I first got to know Power in her role as a thorn in the side. Having criticized President Bill Clinton for dithering on ethnic cleansing in Bosnia, she had taken to criticizing President George W. Bush for dithering on atrocities in Darfur. (I presume she discovered, serving in Obama’s National Security Council, the powerful institutional bias in favor of dithering on issues such as atrocities in Syria.) [………]

Meeting her, I found something else. This was intemperance in the best of causes: protecting the innocent from violence. Her passion, sincerity and candor were impressive. She held convictions worth getting worked up over.

Power would bring some uncommon qualifications to U.S. diplomacy. She is a multilateralist who has also written extensively on the limits and failures of the United Nations. She understands the reality of evil in human affairs — the kind that fills mass graves with bodies and covers them with lime. She believes that the strong have a responsibility to protect the weak. She is outraged at outrageous things. [………]

During her hearings, Power will be called upon to explain some past statements — contemplating absurd hypotheticals or engaging in partisan excess — that the nominee herself has called “weird” and evidence of “stupidity.” I suspect that the Senate Foreign Relations Committee will find her blunt assumption of responsibility for past errors unusual and disarming.

The more important question: Will the appointment of Power and Rice influence the direction of Obama’s foreign policy, which has generally resisted intervention and the assumption of new burdens?

Apart from Syria, it is likely to make a large difference. A number of issues will gain sponsorship at the highest level of government: fighting human trafficking, going after war criminals such as Joseph Kony, anti-atrocity efforts in other regions.  […….]

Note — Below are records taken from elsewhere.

import Summits.ResolutionOfSingularities.ResolutionOfSingularities.Theorems.ValuativeLupiLaurentBase
import Literature.AlgebraicGeometry.Resolution.AdicCompletionRegular
import Literature.AlgebraicGeometry.Resolution.JacobianRegularLocus
import Literature.AlgebraicGeometry.Resolution.ResolutionLU
import HarnessLib

/-!
# Route `Valuative`, item `Lupi` (stmt-ResolutionOfSingularities-0560): local uniformization ascends along purely transcendental extensions

Two structural facts behind the reduction of `Lupi` "the polynomial `f` in `t ^ p = f(x)` may
be assumed to involve every variable" (`ValuativeLupiRestriction.lean`):

* `isRegularLocalRing_localization_mvPolynomial` — **regularity ascends along polynomial
  extensions, prime by prime**: for a prime `Q` of `R[X_σ]` (`σ` finite) over `q = Q ∩ R`, if
  `R_q` is a regular local ring then so is `R[X_σ]_Q` — it is a localisation of `R_q[X_σ]`, which
  is a regular ring by Serre's theorem (`isRegularRing_of_isRegularLocalRing`, tree, Matsumura
  Thm. 19.3) and Mathlib's `MvPolynomial.isRegularRing_of_isRegularRing`; the localisation
  argument is Mathlib's `Polynomial.isRegularRing_of_isRegularRing`, verbatim.
* `isLocallyUniformizable_of_adjoin_model` — **local uniformization ascends along purely
  transcendental extensions**: if a finitely generated `k`-subalgebra `A₀ ⊆ O` of `K` is regular
  at the centre of the valuation ring `O ⊇ k`, and `K = k(A₀, y₁, …, y_r)` with
  `trdeg_k A₀ + r ≤ trdeg_k K` (so that `y` is algebraically independent over `Frac A₀`), then
  `O` is locally uniformizable over `k`: the model is `A₀[y'] ≅ A₀[X₁, …, X_r]`, `y'ᵢ ∈ {yᵢ, yᵢ⁻¹}`
  adapted to `O` (the Laurent base of `ValuativeLupiLaurentBase` over the base RING `A₀`).

Log: (1) direct; Mathlib localisation API (`IsLocalization.isLocalization_isLocalization_atPrime_isLocalization`,
`IsLocalization.algEquiv`), `AlgebraicIndependent.aevalEquiv`, transcendence degree in towers.
-/

-- single-problem summit: the doubled namespace component `ResolutionOfSingularities` is forced
set_option linter.dupNamespace false

open IsLocalRing

namespace Summit.ResolutionOfSingularities.ResolutionOfSingularities.Theorems.Lupi

open Literature.AlgebraicGeometry.Resolution

/-! ## Regularity of polynomial extensions at a prime over a regular prime -/

section PolynomialExtension

open MvPolynomial in
/-- **Regularity ascends along polynomial extensions, prime by prime.** For a commutative ring
`R`, finitely many variables `σ` and a prime `Q` of `R[X_σ]` lying over `q = Q ∩ R`: if `R_q` is a
regular local ring then so is `R[X_σ]_Q` (a localisation of the regular ring `R_q[X_σ]`: Serre's
theorem `isRegularRing_of_isRegularLocalRing` and `MvPolynomial.isRegularRing_of_isRegularRing`;
cf. Mathlib's `Polynomial.isRegularLocalRing_localization_atPrime_of_comap_eq_maximalIdeal`, the
univariate case over the closed point). -/
theorem isRegularLocalRing_localization_mvPolynomial {R : Type*} [CommRing R] {σ : Type*}
    [Finite σ] (Q : Ideal (MvPolynomial σ R)) [Q.IsPrime]
    (hreg : IsRegularLocalRing
      (Localization.AtPrime (Q.comap (C : R →+* MvPolynomial σ R)))) :
    IsRegularLocalRing (Localization.AtPrime Q) := by
  set q : Ideal R := Q.comap (C : R →+* MvPolynomial σ R) with hq
  let Rq := Localization.AtPrime q
  let S := MvPolynomial σ Rq
  let pc : Submonoid (MvPolynomial σ R) := q.primeCompl.map (C : R →+* MvPolynomial σ R)
  letI : Algebra (MvPolynomial σ R) S := MvPolynomial.algebraMvPolynomial
  haveI : IsLocalization pc S := MvPolynomial.isLocalization q.primeCompl Rq
  let QS : Ideal S := Q.map (algebraMap (MvPolynomial σ R) S)
  have disj : Disjoint (pc : Set (MvPolynomial σ R)) (Q : Set (MvPolynomial σ R)) := by
    rw [Set.disjoint_left]
    rintro _ ⟨r, hr, rfl⟩ hrQ
    exact hr hrQ
  haveI hQS : QS.IsPrime := IsLocalization.isPrime_of_isPrime_disjoint pc S Q ‹_› disj
  haveI : IsLocalization.AtPrime (Localization.AtPrime QS) Q := by
    convert IsLocalization.isLocalization_isLocalization_atPrime_isLocalization pc
      (Localization.AtPrime QS) QS
    exact (IsLocalization.under_map_of_isPrime_disjoint pc S ‹Q.IsPrime› disj).symm
  haveI : IsRegularRing Rq := isRegularRing_of_isRegularLocalRing Rq
  haveI : IsRegularRing S := MvPolynomial.isRegularRing_of_isRegularRing Rq
  haveI hregQS : IsRegularLocalRing (Localization.AtPrime QS) :=
    IsRegularRing.isRegularLocalRing_localization QS
  exact @IsRegularLocalRing.of_ringEquiv (Localization.AtPrime QS) _ hregQS (Localization.AtPrime Q) _
    (IsLocalization.algEquiv Q.primeCompl (Localization.AtPrime QS) (Localization.AtPrime Q)).toRingEquiv

/-- Transport of regularity at a prime along a ring isomorphism `e : A ≃+* A'`:
`A'_{𝔭'}` is regular iff `A_{e⁻¹ 𝔭'}` is. -/
theorem isRegularLocalRing_localization_iff_of_ringEquiv {A A' : Type} [CommRing A] [CommRing A']
    (e : A ≃+* A') (P : Ideal A') [P.IsPrime] :
    IsRegularLocalRing (Localization.AtPrime P) ↔
      IsRegularLocalRing (Localization.AtPrime (P.comap (e : A →+* A'))) :=
  mem_regularLocus_iff_of_ringEquiv e ⟨P, inferInstance⟩

end PolynomialExtension

/-! ## Local uniformization ascends along purely transcendental extensions -/

section Ascent

variable {k K : Type} [Field k] [Field K] [Algebra k K]

/-- `K` is algebraic over `A₀[y']` as soon as `K = k(A₀, y)` and `y'ᵢ ∈ {yᵢ, yᵢ⁻¹}`. -/
theorem isAlgebraic_adjoin_of_eq_or_eq_inv (A₀ : Subalgebra k K) {r : ℕ} {y y' : Fin r → K}
    (hy : ∀ i, y' i = y i ∨ y' i = (y i)⁻¹)
    (htop : IntermediateField.adjoin k ((A₀ : Set K) ∪ Set.range y) = ⊤) :
    Algebra.IsAlgebraic (Algebra.adjoin A₀ (Set.range y')) K := by
  set B : Subalgebra A₀ K := Algebra.adjoin A₀ (Set.range y') with hB
  -- `k[A₀ ∪ y'] ⊆ B`
  have hA₀B : ∀ a : K, a ∈ A₀ → a ∈ B := fun a ha => by
    have : algebraMap A₀ K ⟨a, ha⟩ ∈ B := B.algebraMap_mem _
    exact this
  have hy'B : ∀ i, y' i ∈ B := fun i => Algebra.subset_adjoin ⟨i, rfl⟩
  have hle : ∀ z : K, z ∈ Algebra.adjoin k ((A₀ : Set K) ∪ Set.range y') → z ∈ B := by
    intro z hz
    induction hz using Algebra.adjoin_induction with
    | mem w hw =>
      rcases hw with hw | ⟨i, rfl⟩
      · exact hA₀B w hw
      · exact hy'B i
    | algebraMap c => exact hA₀B _ (A₀.algebraMap_mem c)
    | add _ _ _ _ ha hb => exact add_mem ha hb
    | mul _ _ _ _ ha hb => exact mul_mem ha hb
  -- `k(A₀, y') = k(A₀, y) = K`
  have htop' : IntermediateField.adjoin k ((A₀ : Set K) ∪ Set.range y') = ⊤ := by
    apply top_le_iff.mp
    rw [← htop, IntermediateField.adjoin_le_iff]
    set F := IntermediateField.adjoin k ((A₀ : Set K) ∪ Set.range y') with hF
    have hy'F : ∀ i, y' i ∈ F := fun i =>
      IntermediateField.subset_adjoin k _ (Or.inr ⟨i, rfl⟩)
    rintro z (hz | ⟨i, rfl⟩)
    · exact IntermediateField.subset_adjoin k _ (Or.inl hz)
    · exact mem_of_eq_or_eq_inv hy hy'F i
  refine ⟨fun z => ?_⟩
  have hz : z ∈ IntermediateField.adjoin k ((A₀ : Set K) ∪ Set.range y') := by
    rw [htop']; exact IntermediateField.mem_top
  obtain ⟨a, ha, b, hb, rfl⟩ := IntermediateField.mem_adjoin_iff_div.mp hz
  rw [div_eq_mul_inv]
  exact (isAlgebraic_algebraMap (⟨a, hle a ha⟩ : B)).mul
    (IsAlgebraic.inv_iff.mpr (isAlgebraic_algebraMap (⟨b, hle b hb⟩ : B)))

/-- **Local uniformization ascends along purely transcendental extensions.** Let `O ⊇ k` be a
valuation ring of `K`, `A₀ ⊆ O` a finitely generated `k`-subalgebra of `K` regular at the centre
`𝔪_O ∩ A₀`, and `y₁, …, y_r ∈ K` with `K = k(A₀, y)` and `trdeg_k A₀ + r ≤ trdeg_k K` (i.e. `y` is
algebraically independent over `Frac A₀` and generates `K` over it).  Then `O` is locally
uniformizable over `k`: with `y'ᵢ ∈ {yᵢ, yᵢ⁻¹} ∩ O`, the model `A₀[y'] ⊆ O` is a polynomial ring
over `A₀`, and its local ring at the centre of `O` is regular by
`isRegularLocalRing_localization_mvPolynomial` (the centre of `O` on `A₀[y']` lies over the
centre of `O` on `A₀`). -/
theorem isLocallyUniformizable_of_adjoin_model (O : ValuationSubring K)
    (hO : ∀ c : k, algebraMap k K c ∈ O) (A₀ : Subalgebra k K)
    (h₀ : A₀.toSubring ≤ O.toSubring) (hfg : A₀.FG)
    (hreg : IsRegularLocalRing (Localization.AtPrime
      (Ideal.comap (Subring.inclusion h₀) (IsLocalRing.maximalIdeal O))))
    {r : ℕ} (y : Fin r → K)
    (htop : IntermediateField.adjoin k ((A₀ : Set K) ∪ Set.range y) = ⊤)
    (hdim : Algebra.trdeg k A₀ + r ≤ Algebra.trdeg k K) :
    IsLocallyUniformizable k K O := by
  classical
  -- ### the `O`-adapted Laurent base `y'` over `A₀` is algebraically independent over `A₀`
  obtain ⟨y', hy'O, hy'⟩ := exists_eq_or_eq_inv_mem O y
  haveI : FaithfulSMul k K :=
    (faithfulSMul_iff_algebraMap_injective k K).mpr (algebraMap k K).injective
  haveI : FaithfulSMul A₀ K :=
    (faithfulSMul_iff_algebraMap_injective A₀ K).mpr Subtype.val_injective
  haveI : FaithfulSMul k A₀ :=
    (faithfulSMul_iff_algebraMap_injective k A₀).mpr (algebraMap k A₀).injective
  haveI : Algebra.FiniteType k A₀ := A₀.fg_iff_finiteType.mp hfg
  haveI halg := isAlgebraic_adjoin_of_eq_or_eq_inv A₀ hy' htop
  have hind : AlgebraicIndependent A₀ y' := by
    refine (Algebra.IsAlgebraic.isTranscendenceBasis_of_le_trdeg_of_finite A₀ y' ?_).1
    rw [Cardinal.mk_fin]
    have hfin : Algebra.trdeg k A₀ < Cardinal.aleph0 := trdeg_lt_aleph0
    have h := trdeg_add_eq k A₀ (A := K)
    rw [← h, add_comm (Algebra.trdeg k A₀) (r : Cardinal), add_comm (Algebra.trdeg k A₀)] at hdim
    exact (Cardinal.add_le_add_iff_of_lt_aleph0 hfin).mp hdim
  -- ### the model `B' = k[s₀, y'] = A₀[y']`
  obtain ⟨s₀, rfl⟩ := hfg
  set B : Subalgebra (Algebra.adjoin k (s₀ : Set K)) K :=
    Algebra.adjoin (Algebra.adjoin k (s₀ : Set K)) (Set.range y') with hB
  set B' : Subalgebra k K := Algebra.adjoin k ((s₀ : Set K) ∪ Set.range y') with hB'
  have hBB' : B' = B.restrictScalars k := Algebra.adjoin_union_eq_adjoin_adjoin k _ _
  have e : B'.toSubring = B.toSubring := by rw [hBB']; rfl
  have hy'B' : ∀ i, y' i ∈ B' := fun i => Algebra.subset_adjoin (Or.inr ⟨i, rfl⟩)
  have hs₀B' : (s₀ : Set K) ⊆ B' := fun z hz => Algebra.subset_adjoin (Or.inl hz)
  have hA₀B' : Algebra.adjoin k (s₀ : Set K) ≤ B' := Algebra.adjoin_le hs₀B'
  -- `B' ⊆ O`
  have hB'O : B'.toSubring ≤ O.toSubring := by
    let Oalg : Subalgebra k K := { O.toSubring with algebraMap_mem' := hO }
    change B' ≤ Oalg
    refine Algebra.adjoin_le ?_
    rintro z (hz | ⟨i, rfl⟩)
    · exact h₀ (Algebra.subset_adjoin hz : z ∈ Algebra.adjoin k (s₀ : Set K))
    · exact hy'O i
  have hBO : B.toSubring ≤ O.toSubring := e ▸ hB'O
  refine ⟨B', hB'O, ?_, ?_, ?_⟩
  · -- `B'` is finitely generated
    refine ⟨s₀ ∪ Finset.univ.image y', ?_⟩
    rw [Finset.coe_union, Finset.coe_image, Finset.coe_univ, Set.image_univ]
  · -- `Frac B' = K`
    apply isFractionRing_of_adjoin_eq_top
    apply top_le_iff.mp
    rw [← htop, IntermediateField.adjoin_le_iff]
    set F := IntermediateField.adjoin k ((B' : Subalgebra k K) : Set K) with hF
    have hB'F : ∀ z ∈ B', z ∈ F := fun z hz => IntermediateField.subset_adjoin k _ hz
    rintro z (hz | ⟨i, rfl⟩)
    · exact hB'F z (hA₀B' hz)
    · exact mem_of_eq_or_eq_inv hy' (fun j => hB'F _ (hy'B' j)) i
  · -- ### regularity at the centre: transport to `A₀[X] = MvPolynomial (Fin r) A₀`
    refine isRegularLocalRing_centre_of_toSubring_eq O B' hB'O hBO e ?_
    -- the centre `𝔔` of `O` on `B` and its preimage `Q` in the polynomial ring
    set 𝔔 : Ideal B := Ideal.comap (Subring.inclusion hBO) (IsLocalRing.maximalIdeal O) with h𝔔
    change IsRegularLocalRing (Localization.AtPrime 𝔔)
    let eB : MvPolynomial (Fin r) (Algebra.adjoin k (s₀ : Set K)) ≃+* B := hind.aevalEquiv.toRingEquiv
    haveI : 𝔔.IsPrime := Ideal.comap_isPrime _ _
    refine (isRegularLocalRing_localization_iff_of_ringEquiv eB 𝔔).mpr ?_
    set Q : Ideal (MvPolynomial (Fin r) (Algebra.adjoin k (s₀ : Set K))) :=
      𝔔.comap (eB : MvPolynomial (Fin r) (Algebra.adjoin k (s₀ : Set K)) →+* B) with hQ
    haveI : Q.IsPrime := Ideal.comap_isPrime _ _
    apply isRegularLocalRing_localization_mvPolynomial Q
    -- `Q ∩ A₀` is the centre of `O` on `A₀`
    have hQC : Q.comap (MvPolynomial.C : Algebra.adjoin k (s₀ : Set K) →+*
        MvPolynomial (Fin r) (Algebra.adjoin k (s₀ : Set K))) =
        Ideal.comap (Subring.inclusion h₀) (IsLocalRing.maximalIdeal O) := by
      ext a
      have hval : (Subring.inclusion hBO (eB (MvPolynomial.C a)) : K) = (a : K) := by
        change algebraMap B K (hind.aevalEquiv (MvPolynomial.C a)) = (a : K)
        rw [hind.algebraMap_aevalEquiv, MvPolynomial.aeval_C]
        rfl
      have hval' : Subring.inclusion hBO (eB (MvPolynomial.C a)) = Subring.inclusion h₀ a :=
        Subtype.ext hval
      simp only [Ideal.mem_comap, hQ, h𝔔, RingHom.coe_coe]
      rw [hval']
    exact isRegularLocalRing_localization_atPrime_congr hQC.symm hreg

end Ascent

end Summit.ResolutionOfSingularities.ResolutionOfSingularities.Theorems.Lupi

On Syria, the options are flawed and the president is hesitant. But it is absurd to think that personnel is irrelevant to policy. Large, immediate shifts are not likely. But moving forward, each incremental choice will be influenced by a team of advisers — including Rice, Power and Secretary of State John Kerry — who are predisposed toward greater support for the responsible Syrian opposition. And if worst comes to worst — as it tends to in Syria — there will be people in the room arguing to prevent mass atrocities. The president, of course, can ignore their counsel — and then spend his retirement explaining why.

[……….]

This points to a role that Power is well-qualified to play. If she spends the next three years trying to make the United Nations work as a model institution, it will be frustrating and useless. If she spends the next three years calling attention to the moral and human consequences of collective decisions, it could make all the difference in the world.